I've never done this so I well could be wrong here.You could go to command prompt and run the utility called bootcfg.I think that bootcfg /query brings up a list of available operating systems but whether it actually searches for them on the hard drive is another thing.
 
Check your boot.ini. You should see something like:

multi(0)disk(0)rdisk(0)partition(1)\WINDOWS="Microsoft Windows XP Professional" /fastdetect

Add below it:

multi(0)disk(0)rdisk(0)partition(3)\WINDOWS="Microsoft Windows XP Professional 64-bit Edition" /fastdetect
 
Originally posted by: TGS
Check your boot.ini.

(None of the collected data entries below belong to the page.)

/-- **THE `(≤ 1/5 | ≥ 7/8)` SENTENCE ON `t′ ∈ [-3 / 5, -11 / 20] × U ∈ [3, 100]`** (segment Y2; union of 2 piece(s) in `U`). For every `(s, U)` of the
rectangle no mixture `λω₁ + (1−λ)ω₂` (`0 < λ < 1`) of translation-invariant states of the 2D `t–t′` Hubbard model at `(1, s, U)` with densities `0 < ρ(ω₁) ≤ 1/5` and
`7/8 ≤ ρ(ω₂) < 2` is a ground state — at ANY filling in between: the hole-poor member may carry ANY hole doping up to `1/8` (or be electron doped). Conditional BY NAME on
the registry claim nodes in the signature (`n = 7/8` corner floors, and the r468 plane where it is the cap); kernel HF caps and dilute floors are premise-free. [cite: Israel1979, Thm. I.2.4] [cite: EmeryKivelsonLin1990, pp. 475–476] [cite: Ruelle1969, §3.3] -/
theorem farSevenEighthsY_not_groundState_mix_le_1o5_ge_7o8_Y2 (h554 : cert_r554_bs_GU7o2n7o8tpm11o20_w3_b4_R2_ob5p2_kry1_kry2c3rel_hanK7B4D4_KN4_PR20d4_uprime) (h616 : cert_r616_bs_GU17o2n7o8tpm11o20_w3_b4_R2_ob5p2_kry1_kry2c3rel_hanK7B4D4_KN4_PR20d4_uprime)
    {s : ℝ} (hs : s ∈ Icc (-3 / 5 : ℝ) (-11 / 20 : ℝ)) {U : ℝ} (hU : U ∈ Icc (3 : ℝ) (100 : ℝ))
    {ω₁ ω₂ : InfVolFermionState 2} (h₁ : ω₁.IsTranslationInvariant) (h₂ : ω₂.IsTranslationInvariant)
    (hρ₁ : 0 < ω₁.density) (hρ₁' : ω₁.density ≤ (1 / 5)) (hρ₂ : 7 / 8 ≤ ω₂.density) (hρ₂' : ω₂.density < 2)
    {lam : ℝ} (hl0 : 0 < lam) (hl1 : lam < 1) :
    energyDensityTT' 1 s U (mix lam hl0.le hl1.le ω₁ ω₂).density <
      (mix lam hl0.le hl1.le ω₁ ω₂).meanEnergy (hubbardTTPrimeFermionInteraction 1 s U) 1 := by
  rcases le_total U (17 / 2 : ℝ) with hu0 | hu0'
  · exact fse78y_1o5_Y21_columns h554 h616 hs ⟨hU.1, hu0⟩ h₁ h₂ hρ₁ hρ₁' hρ₂ hρ₂' hl0 hl1
  · exact fse78y_1o5_Y22_above h616 hs ⟨hu0', hU.2⟩ h₁ h₂ hρ₁ hρ₁' hρ₂ hρ₂' hl0 hl1

end Summit.Ventures.CertifiedManyBodySolver.Observables

end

You should see something like:

multi(0)disk(0)rdisk(0)partition(1)\WINDOWS="Microsoft Windows XP Professional" /fastdetect

Add below it:

multi(0)disk(0)rdisk(0)partition(3)\WINDOWS="Microsoft Windows XP Professional 64-bit Edition" /fastdetect


Obviously changing the "0's" in parenthesis according to your system setup.....he's not necessarily going to have xp64 on partition 3!!

are you still able to see any of the files on XP64 or has your image program reset your partition table....

If you have a copy of partition magic lying around it should be able to help wiorkout the state of your partitions!